* _What the task requires_: The answer should contain all of the records below, each one copied word for word.

(Stored records)
/-- `u ↦ dist(c, proj u)` is continuous (the chart is a local isometry). [folklore] -/
theorem continuousAt_euclidDist_proj (c : T3) (u₀ : E3) :
    ContinuousAt (fun u : E3 => Torus.euclidDist c (Torus.proj u)) u₀ := by
  rw [Metric.continuousAt_iff]
  intro ε hε
  refine ⟨min ε (1 / 2), lt_min hε (by norm_num), fun u hu => ?_⟩
  rw [dist_eq_norm] at hu
  have hpp := euclidDist_proj_proj_of_norm_lt (hu.trans_le (min_le_right _ _))
  have t1 := euclidDist_triangle c (Torus.proj u) (Torus.proj u₀)
  have t2 := euclidDist_triangle c (Torus.proj u₀) (Torus.proj u)
  rw [Torus.euclidDist_comm (Torus.proj u₀) (Torus.proj u)] at t2
  rw [hpp] at t1 t2
  rw [Real.dist_eq, abs_lt]
  constructor <;> linarith [hu.trans_le (min_le_left _ _)]
set_option maxHeartbeats 1600000 in
/-- **`ψ` intertwines the duals of `V_ℓ` of any conjugation-compatible pair of homomorphisms**: if `(a^{M})^c ≫ e_K = e_L ≫ a^{X}` for
`a^{M} : Alb M⋆_L ⟶ Alb M⋆_K`, `a^{X} : Alb X⋆_L ⟶ Alb X⋆_K`, then `ψ_L ∘ (V_ℓ a^{X})^∨ = (V_ℓ a^{M})^∨ ∘ ψ_K` (functoriality of `V_ℓ` and
naturality of the `c̃`-transport). [cite: Shimura1998, §18.6 proof of Thm. 18.6, p. 129] [cite: MumfordAV1970, §19 p. 172] -/
theorem levelEquiv_dualMap_of_conj {K L : C5.SmallLevel K₀}
    (aM : (sec42DataGSM S h4 iso).A L ⟶ (sec42DataGSM S h4 iso).A K) (aX : (sec42DataGS S h4 iso).A L ⟶ (sec42DataGS S h4 iso).A K)
    (h : AbelianVariety.Hom.conjugate (cγ F) aM ≫ (D.e K).hom = (D.e L).hom ≫ aX) (φ : (sec42DataGS S h4 iso).etaleH1 ℓ K) :
    levelEquiv D ℓ σt hσa L ((AbelianVariety.rationalTateModuleMap ℓ aX).dualMap φ) =
      (AbelianVariety.rationalTateModuleMap ℓ aM).dualMap (levelEquiv D ℓ σt hσa K φ) := by
  apply LinearMap.ext
  intro v
  change φ _ = φ _
  have h0 : AbelianVariety.rationalTateModuleMap ℓ aX ∘ₗ AbelianVariety.rationalTateModuleMap ℓ (D.e L).hom =
      AbelianVariety.rationalTateModuleMap ℓ (D.e K).hom ∘ₗ
        AbelianVariety.rationalTateModuleMap ℓ (AbelianVariety.Hom.conjugate (cγ F) aM) := by
    rw [← AbelianVariety.rationalTateModuleMap_comp, ← AbelianVariety.rationalTateModuleMap_comp, h]
  have h1 := LinearMap.congr_fun h0
    (AbelianVariety.conjTransportRatTateEquiv (cγ F) σt hσa ((sec42DataGSM S h4 iso).A L) ℓ v)
  have h2 := AbelianVariety.conjTransportRatTateEquiv_rationalTateModuleMap (γ := cγ F) (σt := σt) (ℓ := ℓ) hσa aM v
  exact congrArg φ (h1.trans (congrArg _ h2).symm)

set_option maxHeartbeats 1600000 in
/-- **(K2a) The tower isomorphism `H¹_ét(X⋆-tower, ℚ_ℓ) ≃ₗ[ℚ_ℓ] H¹_ét(M⋆-tower, ℚ_ℓ)`** (`Module.DirectLimit.congr` of the level
isomorphisms). [cite: Liu2021, §4.2 (FJcycle.tex l. 2158)] [cite: Deligne1982, §1] -/
def towerEquiv : (sec42DataGS S h4 iso).etaleH1Tower ℓ ≃ₗ[ℚ_[ℓ]] (sec42DataGSM S h4 iso).etaleH1Tower ℓ :=
  Module.DirectLimit.congr (fun i => levelEquiv D ℓ σt hσa (OrderDual.ofDual i))
    (fun i j h => levelEquiv_comp_etSys D ℓ σt hσa i j h)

* _Result for this exercise_:
/-- `u ↦ dist(c, proj u)` is continuous (the chart is a local isometry). [folklore] -/
theorem continuousAt_euclidDist_proj (c : T3) (u₀ : E3) :
    ContinuousAt (fun u : E3 => Torus.euclidDist c (Torus.proj u)) u₀ := by
  rw [Metric.continuousAt_iff]
  intro ε hε
  refine ⟨min ε (1 / 2), lt_min hε (by norm_num), fun u hu => ?_⟩
  rw [dist_eq_norm] at hu
  have hpp := euclidDist_proj_proj_of_norm_lt (hu.trans_le (min_le_right _ _))
  have t1 := euclidDist_triangle c (Torus.proj u) (Torus.proj u₀)
  have t2 := euclidDist_triangle c (Torus.proj u₀) (Torus.proj u)
  rw [Torus.euclidDist_comm (Torus.proj u₀) (Torus.proj u)] at t2
  rw [hpp] at t1 t2
  rw [Real.dist_eq, abs_lt]
  constructor <;> linarith [hu.trans_le (min_le_left _ _)]
set_option maxHeartbeats 1600000 in
/-- **`ψ` intertwines the duals of `V_ℓ` of any conjugation-compatible pair of homomorphisms**: if `(a^{M})^c ≫ e_K = e_L ≫ a^{X}` for
`a^{M} : Alb M⋆_L ⟶ Alb M⋆_K`, `a^{X} : Alb X⋆_L ⟶ Alb X⋆_K`, then `ψ_L ∘ (V_ℓ a^{X})^∨ = (V_ℓ a^{M})^∨ ∘ ψ_K` (functoriality of `V_ℓ` and
naturality of the `c̃`-transport). [cite: Shimura1998, §18.6 proof of Thm. 18.6, p. 129] [cite: MumfordAV1970, §19 p. 172] -/
theorem levelEquiv_dualMap_of_conj {K L : C5.SmallLevel K₀}
    (aM : (sec42DataGSM S h4 iso).A L ⟶ (sec42DataGSM S h4 iso).A K) (aX : (sec42DataGS S h4 iso).A L ⟶ (sec42DataGS S h4 iso).A K)
    (h : AbelianVariety.Hom.conjugate (cγ F) aM ≫ (D.e K).hom = (D.e L).hom ≫ aX) (φ : (sec42DataGS S h4 iso).etaleH1 ℓ K) :
    levelEquiv D ℓ σt hσa L ((AbelianVariety.rationalTateModuleMap ℓ aX).dualMap φ) =
      (AbelianVariety.rationalTateModuleMap ℓ aM).dualMap (levelEquiv D ℓ σt hσa K φ) := by
  apply LinearMap.ext
  intro v
  change φ _ = φ _
  have h0 : AbelianVariety.rationalTateModuleMap ℓ aX ∘ₗ AbelianVariety.rationalTateModuleMap ℓ (D.e L).hom =
      AbelianVariety.rationalTateModuleMap ℓ (D.e K).hom ∘ₗ
        AbelianVariety.rationalTateModuleMap ℓ (AbelianVariety.Hom.conjugate (cγ F) aM) := by
    rw [← AbelianVariety.rationalTateModuleMap_comp, ← AbelianVariety.rationalTateModuleMap_comp, h]
  have h1 := LinearMap.congr_fun h0
    (AbelianVariety.conjTransportRatTateEquiv (cγ F) σt hσa ((sec42DataGSM S h4 iso).A L) ℓ v)
  have h2 := AbelianVariety.conjTransportRatTateEquiv_rationalTateModuleMap (γ := cγ F) (σt := σt) (ℓ := ℓ) hσa aM v
  exact congrArg φ (h1.trans (congrArg _ h2).symm)

set_option maxHeartbeats 1600000 in
/-- **(K2a) The tower isomorphism `H¹_ét(X⋆-tower, ℚ_ℓ) ≃ₗ[ℚ_ℓ] H¹_ét(M⋆-tower, ℚ_ℓ)`** (`Module.DirectLimit.congr` of the level
isomorphisms). [cite: Liu2021, §4.2 (FJcycle.tex l. 2158)] [cite: Deligne1982, §1] -/
def towerEquiv : (sec42DataGS S h4 iso).etaleH1Tower ℓ ≃ₗ[ℚ_[ℓ]] (sec42DataGSM S h4 iso).etaleH1Tower ℓ :=
  Module.DirectLimit.congr (fun i => levelEquiv D ℓ σt hσa (OrderDual.ofDual i))
    (fun i j h => levelEquiv_comp_etSys D ℓ σt hσa i j h)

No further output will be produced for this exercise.